Imagine, por exemplo, famílias que, ao enriquecerem, aumentam o consumo de peixes além da taxa de reprodução da espécie, levando à extinção. Esse desequilíbrio, por sua vez, pode aumentar os preços, pressionando essas mesmas famílias a retornarem à pobreza. Em outras palavras, podemos optar por um crescimento sustentável, limitado e sistemicamente consciente ou por uma redução imediata da pobreza que, a médio e longo prazo, comprometerá essas pessoas e as gerações futuras – mas não ambos!
Outro exemplo pode ser observado entre grupos religiosos ortodoxos, como os Haredim, em Israel. Muitos deles vivem em extrema pobreza, e a solução mais imediata parece ser a redistribuição de renda. No entanto, uma abordagem mais sintética revela que a raiz dessa pobreza é, em grande parte, uma questão política: seus líderes exercem influência para limitar a educação básica, restringindo matérias como matemática e ciências e sua participação no exército, o que reduz sua integração social.
A falta de participação no mercado de trabalho impede o desenvolvimento do capital humano. Ainda há o incentivo contínuo para ter muitos filhos, frequentemente além de suas capacidades econômicas. A redistribuição de renda, paradoxalmente, contribui para a manutenção do status quo, pois remove os incentivos para mudanças estruturais.
Agora me diga: quantas pessoas imaginariam que os repasses de renda poderiam ser parte da causa da pobreza, em vez de sua solução? E quantas pessoas têm a noção de que sem resolver a questão política subjacente, não conseguiremos enfrentar o problema da pobreza de maneira eficaz e duradoura?
Para enfrentar esses desafios, precisamos urgentemente de uma cultura global que priorize uma visão sintética dos problemas da humanidade, valorizando o método científico, a mensuração objetiva e o foco nos resultados, em vez de simplesmente enfatizar esforços e boas intenções.
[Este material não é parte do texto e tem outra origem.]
import Summits.AtomisticToContinuum.BoseEinsteinCondensation.Theorems.InfraredMinimumUncertainty.Negative.DensityWavePairings

/-!
# Negative lemmas for crux `InfraredMinimumUncertainty` (stmt-AtomisticToContinuum-11784) — XIII:
# the free density wave of slack `δ` against the four ladder rungs

Supports (does not close) stmt-AtomisticToContinuum-11784.  Importable form of §H (part 5 of 6) of the
cdisprove seat's standing file `Cruxes/InfraredMinimumUncertainty/Disproof.lean` (generation 2).

* `fisherTestV_affineField_waveState_ge`: at the centred affine field `φ_{1/N,μ_N}`,
  **`J^V_{e₀}(φ) ≥ (8/9)/N`** on the density wave (`ε² ≤ 1/16`): pairing `2λ(1+ε²)/(1+2ε²)` from the
  `Z`/`Z̄` pairings and `∫WΨ̄ = 0`, minus `λ² Var Re Z ≤ λ² N`;
* **`ladder_free_near_minimiser_witness`**: free gas, any `ρ > 0`, `N`, slack `δ > 0`: the density wave with
  `ε² = min(1/16, δL²/(16π²N))` is a positive real admissible state of energy `≤ δ` with, at `m = e₀` and
  `T := min(N/16, δL²/(16π²))`: `N ν ≥ (7/8)T`, `S ≥ 3T`, `N‖k‖⁴ ≤ m₂ ≤ 2N‖k‖⁴`, `J^V(φ) ≤ 8/N` for EVERY
  continuous `φ` (AM–GM rung), `J^V(φ_{1/N,μ_N}) ≥ (8/9)/N`.
-/

noncomputable section

open MeasureTheory Filter Set
open scoped ENNReal NNReal Topology ComplexConjugate BigOperators

namespace Summit.AtomisticToContinuum.BoseEinsteinCondensation.Theorems.InfraredMinimumUncertainty.Negative

open Literature.MathematicalPhysics.QuantumManyBody.BoseGas
open Summit.AtomisticToContinuum.BoseEinsteinCondensation.Theses.BECConjugateDomination
open Summit.AtomisticToContinuum.BoseEinsteinCondensation.Cruxes.InfraredMinimumUncertainty.FisherGaussianDensityMode
open Summit.AtomisticToContinuum.BoseEinsteinCondensation.Theorems.GaussianDominationCan.Negative
  (prodFun contDiff_prodFun fderiv_prodFun integral_cellN_prod)
open Summit.AtomisticToContinuum.BoseEinsteinCondensation.Theorems.StaticResponseBound.Negative
  (arg re_cellWave integral_norm_sq_eq_one phiMode argCLM argCLM_apply integral_cell_trig_combo
    phiMode_sq integral_cell_phiMode_sq arg_intSMul isRepulsiveFiniteRange_zero)
open Summit.AtomisticToContinuum.BoseEinsteinCondensation.Theorems.CorrectorClosure.Negative
  (e0 e0_ne_zero sideLength_succ_pos)

/-! ### The witness: the free density wave of slack `δ` against the four rungs -/

section Witness

variable {n : ℕ}

/-- `N · min(1/16, δL²/(16π²N)) = min(N/16, δL²/(16π²))`. [folklore] -/
theorem succ_mul_min_eq (n : ℕ) (δ L : ℝ) :
    ((n : ℝ) + 1) * min (1 / 16) (δ * L ^ 2 / (16 * Real.pi ^ 2 * ((n : ℝ) + 1))) =
      min (((n : ℝ) + 1) / 16) (δ * L ^ 2 / (16 * Real.pi ^ 2)) := by
  have hN : (0 : ℝ) < (n : ℝ) + 1 := by positivity
  rw [mul_min_of_nonneg _ _ hN.le]
  congr 1
  · ring
  · field_simp

/-- **The lifted Fisher functional of the density wave at the centred affine field**:
`J^V(φ_{1/N,μ_N}) ≥ (8/9)/N` for `ε² ≤ 1/16` (pairing `2λ(1 − ε²/(1+2ε²))` from the `Z`/`Z̄`
pairings and `∫WΨ̄ = 0`, minus `λ² Var(Re Z) ≤ λ² N`, at `λ = 1/N`). [folklore] -/
theorem fisherTestV_affineField_waveState_ge {L : ℝ} (hL : 0 < L) {ε : ℝ} (hε : |ε| < 1 / 2)
    (hε16 : ε ^ 2 ≤ 1 / 16) :
    (8 / 9) / ((n : ℝ) + 1) ≤
      fisherTestV n L (waveState n hL ε) e0 (affineField ((n : ℝ) + 1)⁻¹ (waveMean n ε)) := by
  unfold fisherTestV
  simp only [waveState_ψ]
  have hN : (0 : ℝ) < (n : ℝ) + 1 := by positivity
  set lam : ℝ := ((n : ℝ) + 1)⁻¹ with hlam
  set μ : ℝ := waveMean n ε with hμ
  set K : ℝ := (2 * Real.pi / L) ^ 2 with hKdef
  have hK0 : 0 < K := by positivity
  have hKw : ‖waveVec L e0‖ ^ 2 = K := norm_waveVec_e0_sq L
  rw [hKw]
  set s' : ℝ := ε ^ 2 / (1 + 2 * ε ^ 2) with hs'
  have hs'le : s' ≤ 1 / 18 := by
    rw [hs', div_le_iff₀ (by positivity)]; linarith
  -- continuity / integrability
  have hZ : Continuous fun X : Config (n + 1) => densityMode (n + 1) L e0 X := by
    unfold densityMode; fun_prop
  have hW : Continuous fun X : Config (n + 1) => commutatorAmp (n + 1) L (waveFun n L ε) e0 X := by
    have h := continuous_commutatorAmp (waveState n hL ε) e0
    simpa only [waveState_ψ] using h
  have hψ : Continuous (waveFun n L ε) := (contDiff_prodFun fun _ => contDiff_waveFactorC L ε).continuous
  have hWΨ : Continuous fun X : Config (n + 1) =>
      commutatorAmp (n + 1) L (waveFun n L ε) e0 X * conj (waveFun n L ε X) :=
    hW.mul (Complex.continuous_conj.comp hψ)
  have i1 : Integrable (fun X : Config (n + 1) => densityMode (n + 1) L e0 X *
      commutatorAmp (n + 1) L (waveFun n L ε) e0 X * conj (waveFun n L ε X))
      (volume.restrict (cellN (n + 1) L)) := by
    have : Continuous fun X : Config (n + 1) => densityMode (n + 1) L e0 X *
        commutatorAmp (n + 1) L (waveFun n L ε) e0 X * conj (waveFun n L ε X) := by
      simp_rw [mul_assoc]; exact hZ.mul hWΨ
    exact integrableOn_cellN this L
  have i2 : Integrable (fun X : Config (n + 1) => conj (densityMode (n + 1) L e0 X) *
      commutatorAmp (n + 1) L (waveFun n L ε) e0 X * conj (waveFun n L ε X))
      (volume.restrict (cellN (n + 1) L)) := by
    have : Continuous fun X : Config (n + 1) => conj (densityMode (n + 1) L e0 X) *
        commutatorAmp (n + 1) L (waveFun n L ε) e0 X * conj (waveFun n L ε X) := by
      simp_rw [mul_assoc]; exact (Complex.continuous_conj.comp hZ).mul hWΨ
    exact integrableOn_cellN this L
  have i3 : Integrable (fun X : Config (n + 1) =>
      commutatorAmp (n + 1) L (waveFun n L ε) e0 X * conj (waveFun n L ε X))
      (volume.restrict (cellN (n + 1) L)) := integrableOn_cellN hWΨ L
  have hφc : Continuous (affineField lam μ) := (contDiff_affineField lam μ).continuous
  have hint : Integrable (fun X : Config (n + 1) =>
      conj (affineField lam μ (densityMode (n + 1) L e0 X)) *
        commutatorAmp (n + 1) L (waveFun n L ε) e0 X * conj (waveFun n L ε X))
      (volume.restrict (cellN (n + 1) L)) := by
    have : Continuous fun X : Config (n + 1) => conj (affineField lam μ (densityMode (n + 1) L e0 X)) *
        commutatorAmp (n + 1) L (waveFun n L ε) e0 X * conj (waveFun n L ε X) := by
      simp_rw [mul_assoc]; exact (Complex.continuous_conj.comp (hφc.comp hZ)).mul hWΨ
    exact integrableOn_cellN this L
  -- pointwise decomposition of the complex pairing integrand
  have hpt : ∀ X : Config (n + 1),
      conj (affineField lam μ (densityMode (n + 1) L e0 X)) *
        commutatorAmp (n + 1) L (waveFun n L ε) e0 X * conj (waveFun n L ε X) =
      (-(lam : ℂ) / 2) * (densityMode (n + 1) L e0 X *
          commutatorAmp (n + 1) L (waveFun n L ε) e0 X * conj (waveFun n L ε X))
      + (-(lam : ℂ) / 2) * (conj (densityMode (n + 1) L e0 X) *
          commutatorAmp (n + 1) L (waveFun n L ε) e0 X * conj (waveFun n L ε X))
      + ((lam * μ : ℝ) : ℂ) * (commutatorAmp (n + 1) L (waveFun n L ε) e0 X * conj (waveFun n L ε X)) := by
    intro X
    have hre : (((densityMode (n + 1) L e0 X).re : ℝ) : ℂ) =
        (densityMode (n + 1) L e0 X + conj (densityMode (n + 1) L e0 X)) / 2 := by
      rw [Complex.add_conj]; push_cast; ring
    rw [affineField, Complex.conj_ofReal]
    push_cast
    rw [hre]
    ring
  have I1 := integral_densityMode_mul_commutatorAmp_waveFun (n := n) hL ε
  have I2 := integral_conj_densityMode_mul_commutatorAmp_waveFun (n := n) hL ε
  have I3 := integral_commutatorAmp_mul_conj_waveFun (n := n) hL ε
  set r : ℝ := (-lam / 2) * K * ((n : ℝ) + 1) * (1 - s') with hr
  have hcplx : ∫ X in cellN (n + 1) L, conj (affineField lam μ (densityMode (n + 1) L e0 X)) *
      commutatorAmp (n + 1) L (waveFun n L ε) e0 X * conj (waveFun n L ε X) = (r : ℂ) := by
    simp_rw [hpt]
    have j1 : Integrable (fun X : Config (n + 1) => (-(lam : ℂ) / 2) * (densityMode (n + 1) L e0 X *
        commutatorAmp (n + 1) L (waveFun n L ε) e0 X * conj (waveFun n L ε X)))
        (volume.restrict (cellN (n + 1) L)) := i1.const_mul _
    have j2 : Integrable (fun X : Config (n + 1) => (-(lam : ℂ) / 2) * (conj (densityMode (n + 1) L e0 X) *
        commutatorAmp (n + 1) L (waveFun n L ε) e0 X * conj (waveFun n L ε X)))
        (volume.restrict (cellN (n + 1) L)) := i2.const_mul _
    have j3 : Integrable (fun X : Config (n + 1) => ((lam * μ : ℝ) : ℂ) *
        (commutatorAmp (n + 1) L (waveFun n L ε) e0 X * conj (waveFun n L ε X)))
        (volume.restrict (cellN (n + 1) L)) := i3.const_mul _
    have j12 : Integrable (fun X : Config (n + 1) => (-(lam : ℂ) / 2) * (densityMode (n + 1) L e0 X *
        commutatorAmp (n + 1) L (waveFun n L ε) e0 X * conj (waveFun n L ε X))
        + (-(lam : ℂ) / 2) * (conj (densityMode (n + 1) L e0 X) *
        commutatorAmp (n + 1) L (waveFun n L ε) e0 X * conj (waveFun n L ε X)))
        (volume.restrict (cellN (n + 1) L)) := j1.add j2
    rw [integral_add j12 j3, integral_add j1 j2, integral_const_mul, integral_const_mul,
      integral_const_mul, I1, I2, I3, hr, hs', hKdef]
    push_cast
    ring
  have hreal : ∫ X in cellN (n + 1) L, (conj (affineField lam μ (densityMode (n + 1) L e0 X)) *
      commutatorAmp (n + 1) L (waveFun n L ε) e0 X * conj (waveFun n L ε X)).re = r := by
    have h := integral_re hint
    simp only [RCLike.re_to_complex] at h
    rw [h, hcplx, Complex.ofReal_re]
  -- the quadratic term
  have h2 : ∀ X : Config (n + 1), ‖affineField lam μ (densityMode (n + 1) L e0 X)‖ ^ 2 *
      ‖waveFun n L ε X‖ ^ 2 =
      lam ^ 2 * (((densityMode (n + 1) L e0 X).re - μ) ^ 2 * ‖waveFun n L ε X‖ ^ 2) := by
    intro X
    rw [affineField, Complex.norm_real, Real.norm_eq_abs, sq_abs]
    ring
  have hV := variance_re_densityMode_waveState_le (n := n) hL hε
  rw [hreal]
  simp_rw [h2]
  rw [integral_const_mul]
  have hV0 : 0 ≤ ∫ X in cellN (n + 1) L, ((densityMode (n + 1) L e0 X).re - waveMean n ε) ^ 2 *
      ‖waveFun n L ε X‖ ^ 2 := integral_nonneg fun X => by positivity
  -- arithmetic: J = 2 lam (1 - s') - lam² V ≥ (1 - 2 s')/N ≥ (8/9)/N
  have hfirst : -(4 / (((n : ℝ) + 1) * K)) * r = 2 * lam * (1 - s') := by
    rw [hr]; field_simp; ring
  rw [hfirst, hlam]
  have hVle : ((n : ℝ) + 1)⁻¹ ^ 2 * ∫ X in cellN (n + 1) L,
      ((densityMode (n + 1) L e0 X).re - μ) ^ 2 * ‖waveFun n L ε X‖ ^ 2 ≤ ((n : ℝ) + 1)⁻¹ := by
    calc ((n : ℝ) + 1)⁻¹ ^ 2 * ∫ X in cellN (n + 1) L,
          ((densityMode (n + 1) L e0 X).re - μ) ^ 2 * ‖waveFun n L ε X‖ ^ 2
        ≤ ((n : ℝ) + 1)⁻¹ ^ 2 * ((n : ℝ) + 1) := mul_le_mul_of_nonneg_left hV (by positivity)
      _ = ((n : ℝ) + 1)⁻¹ := by field_simp
  have hs'0 : 0 ≤ s' := by positivity
  rw [div_eq_mul_inv, show (8 / 9 : ℝ) * ((n : ℝ) + 1)⁻¹ =
    2 * ((n : ℝ) + 1)⁻¹ * (1 - 1 / 18) - ((n : ℝ) + 1)⁻¹ by ring]
  have hinv : 0 ≤ ((n : ℝ) + 1)⁻¹ := by positivity
  nlinarith [mul_le_mul_of_nonneg_left hs'le hinv, hVle]

/-- **THE LADDER WITNESS.**  Free gas, any `ρ > 0`, any `N = n+1`, any slack `δ > 0`: the density
wave of amplitude `ε² = min(1/16, δL²/(16π²N))` (`L = (N/ρ)^{1/3}`) is a positive real admissible
state with `periodicEnergy 0 Ψ ≤ δ` and, at the mode `e₀` (`‖k‖² = (2π/L)²`,
`T := min(N/16, δL²/(16π²))`):  `N ν ≥ (7/8) T`, `S ≥ 3 T`, `N‖k‖⁴ ≤ m₂ ≤ 2N‖k‖⁴`,
`J^V(φ) ≤ 8/N` for every continuous `φ`, and `J^V(φ_{1/N,μ_N}) ≥ (8/9)/N`. [folklore] -/
theorem ladder_free_near_minimiser_witness {ρ : ℝ} (hρ : 0 < ρ) (n : ℕ) {δ : ℝ} (hδ : 0 < δ) :
    ∃ Ψ : PeriodicTrialState (n + 1) (sideLength ρ (n + 1)),
      periodicEnergy 0 Ψ ≤ ENNReal.ofReal δ ∧ (∀ X, Ψ.ψ X = (‖Ψ.ψ X‖ : ℂ)) ∧ (∀ X, Ψ.ψ X ≠ 0) ∧
      (7 / 8) * min (((n : ℝ) + 1) / 16) (δ * sideLength ρ (n + 1) ^ 2 / (16 * Real.pi ^ 2)) ≤
          ((n : ℝ) + 1) * levyWeight n (sideLength ρ (n + 1)) Ψ e0 ∧
      3 * min (((n : ℝ) + 1) / 16) (δ * sideLength ρ (n + 1) ^ 2 / (16 * Real.pi ^ 2)) ≤
          structureFactor n (sideLength ρ (n + 1)) Ψ e0 ∧
      ((n : ℝ) + 1) * ‖waveVec (sideLength ρ (n + 1)) e0‖ ^ 4 ≤
          secondMoment (n + 1) (sideLength ρ (n + 1)) Ψ.ψ e0 ∧
      secondMoment (n + 1) (sideLength ρ (n + 1)) Ψ.ψ e0 ≤
          2 * ((n : ℝ) + 1) * ‖waveVec (sideLength ρ (n + 1)) e0‖ ^ 4 ∧
      (∀ φ : ℂ → ℂ, Continuous φ →
          fisherTestV n (sideLength ρ (n + 1)) Ψ e0 φ ≤ 8 / ((n : ℝ) + 1)) ∧
      (∃ φ : ℂ → ℂ, Continuous φ ∧
          (8 / 9) / ((n : ℝ) + 1) ≤ fisherTestV n (sideLength ρ (n + 1)) Ψ e0 φ) := by
  set L := sideLength ρ (n + 1) with hLdef
  have hL : 0 < L := sideLength_succ_pos hρ n
  have hN : (0 : ℝ) < (n : ℝ) + 1 := by positivity
  set s : ℝ := min (1 / 16) (δ * L ^ 2 / (16 * Real.pi ^ 2 * ((n : ℝ) + 1))) with hs
  have hs0 : 0 < s := lt_min (by norm_num) (by positivity)
  have hs16 : s ≤ 1 / 16 := min_le_left _ _
  set ε : ℝ := Real.sqrt s with hεdef
  have hε2 : ε ^ 2 = s := Real.sq_sqrt hs0.le
  have hεpos : 0 < ε := Real.sqrt_pos.mpr hs0
  have hε : |ε| < 1 / 2 := by
    rw [abs_of_pos hεpos]
    have : ε ≤ Real.sqrt (1 / 16) := Real.sqrt_le_sqrt hs16
    rw [show (1 / 16 : ℝ) = (1 / 4) ^ 2 by norm_num, Real.sqrt_sq (by norm_num)] at this
    linarith
  have hT : ((n : ℝ) + 1) * s = min (((n : ℝ) + 1) / 16) (δ * L ^ 2 / (16 * Real.pi ^ 2)) :=
    succ_mul_min_eq n δ L
  have hK : ‖waveVec L e0‖ ^ 4 = ((2 * Real.pi / L) ^ 2) ^ 2 := by
    rw [show (4 : ℕ) = 2 * 2 from rfl, pow_mul, norm_waveVec_e0_sq]
  have hK0 : 0 < (2 * Real.pi / L) ^ 2 := by positivity
  -- the second moment in closed form
  have hm2 : secondMoment (n + 1) L (waveFun n L ε) e0 =
      ((n : ℝ) + 1) * ((2 * Real.pi / L) ^ 2) ^ 2 * ((1 + 10 * s) / (1 + 2 * s)) := by
    rw [secondMoment_waveFun hL ε, hε2]
  have hfrac1 : 1 ≤ (1 + 10 * s) / (1 + 2 * s) := by
    rw [le_div_iff₀ (by positivity)]; linarith
  have hfrac2 : (1 + 10 * s) / (1 + 2 * s) ≤ 2 := by
    rw [div_le_iff₀ (by positivity)]; linarith
  refine ⟨waveState n hL ε, ?_, waveFun_eq_norm hL hε, waveFun_ne_zero hL hε, ?_, ?_, ?_, ?_, ?_, ?_⟩
  · -- energy
    refine (periodicEnergy_waveState_le hL).trans (ENNReal.ofReal_le_ofReal ?_)
    rw [hε2, div_le_iff₀ (by positivity : (0 : ℝ) < L ^ 2)]
    have h2 : s ≤ δ * L ^ 2 / (16 * Real.pi ^ 2 * ((n : ℝ) + 1)) := min_le_right _ _
    rw [le_div_iff₀ (by positivity)] at h2
    linarith
  · -- Lévy weight
    have hν := levyWeight_waveState_ge (n := n) hL hε
    rw [← hT]
    have h78 : (7 / 8) * s ≤ ε ^ 2 * (1 - 2 * ε ^ 2) := by rw [hε2]; nlinarith
    calc (7 / 8) * (((n : ℝ) + 1) * s) = ((n : ℝ) + 1) * ((7 / 8) * s) := by ring
      _ ≤ ((n : ℝ) + 1) * (ε ^ 2 * (1 - 2 * ε ^ 2)) := mul_le_mul_of_nonneg_left h78 hN.le
      _ ≤ ((n : ℝ) + 1) * levyWeight n L (waveState n hL ε) e0 := mul_le_mul_of_nonneg_left hν hN.le
  · -- structure factor
    have hS := structureFactor_waveState_ge (n := n) hL hε
    rw [← hT]
    have h3 : 3 * s ≤ (2 * ε / (1 + 2 * ε ^ 2)) ^ 2 := by
      rw [div_pow, le_div_iff₀ (by positivity), mul_pow, hε2,
        show ((2 : ℝ) ^ 2) = 4 by norm_num]
      nlinarith [sq_nonneg s]
    calc 3 * (((n : ℝ) + 1) * s) = ((n : ℝ) + 1) * (3 * s) := by ring
      _ ≤ ((n : ℝ) + 1) * (2 * ε / (1 + 2 * ε ^ 2)) ^ 2 := mul_le_mul_of_nonneg_left h3 hN.le
      _ ≤ structureFactor n L (waveState n hL ε) e0 := hS
  · -- m₂ lower
    show ((n : ℝ) + 1) * ‖waveVec L e0‖ ^ 4 ≤ secondMoment (n + 1) L (waveFun n L ε) e0
    rw [hm2, hK]
    have : 0 ≤ ((n : ℝ) + 1) * ((2 * Real.pi / L) ^ 2) ^ 2 := by positivity
    nlinarith
  · -- m₂ upper
    show secondMoment (n + 1) L (waveFun n L ε) e0 ≤ 2 * ((n : ℝ) + 1) * ‖waveVec L e0‖ ^ 4
    rw [hm2, hK]
    have : 0 ≤ ((n : ℝ) + 1) * ((2 * Real.pi / L) ^ 2) ^ 2 := by positivity
    nlinarith
  · -- AM–GM rung for every continuous field
    intro φ hφ
    have h := fisherTestV_le_secondMoment hL (waveState n hL ε) e0_ne_zero hφ
    refine h.trans ?_
    show 4 * secondMoment (n + 1) L (waveFun n L ε) e0 / (((n : ℝ) + 1) ^ 2 * ‖waveVec L e0‖ ^ 4) ≤
      8 / ((n : ℝ) + 1)
    rw [hm2, hK, div_le_div_iff₀ (by positivity) hN]
    have : 0 ≤ ((n : ℝ) + 1) ^ 2 * ((2 * Real.pi / L) ^ 2) ^ 2 := by positivity
    nlinarith
  · -- the centred affine field
    exact ⟨affineField ((n : ℝ) + 1)⁻¹ (waveMean n ε), (contDiff_affineField _ _).continuous,
      fisherTestV_affineField_waveState_ge hL hε (by rw [hε2]; exact hs16)⟩

end Witness

end Summit.AtomisticToContinuum.BoseEinsteinCondensation.Theorems.InfraredMinimumUncertainty.Negative

end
Entretanto, o sistema político atual prioriza o curto prazo e as narrativas em detrimento da essência e da verdade. Somente uma revisão do modelo republicano poderá nos libertar das limitações que a estrutura governamental impõe à sociedade global na busca por soluções para os desafios que nos ameaçam. Esse novo código cultural deve ser incorporado nas constituições. Chamei minha proposta de GOD – Genesis Oriented Democracy; saiba mais neste artigo.
Como disse Václav Havel - Primeiro presidente da República Tcheca: "Sem uma revolução global na esfera da consciência humana, nada mudará para melhor na esfera do nosso ser como humanos".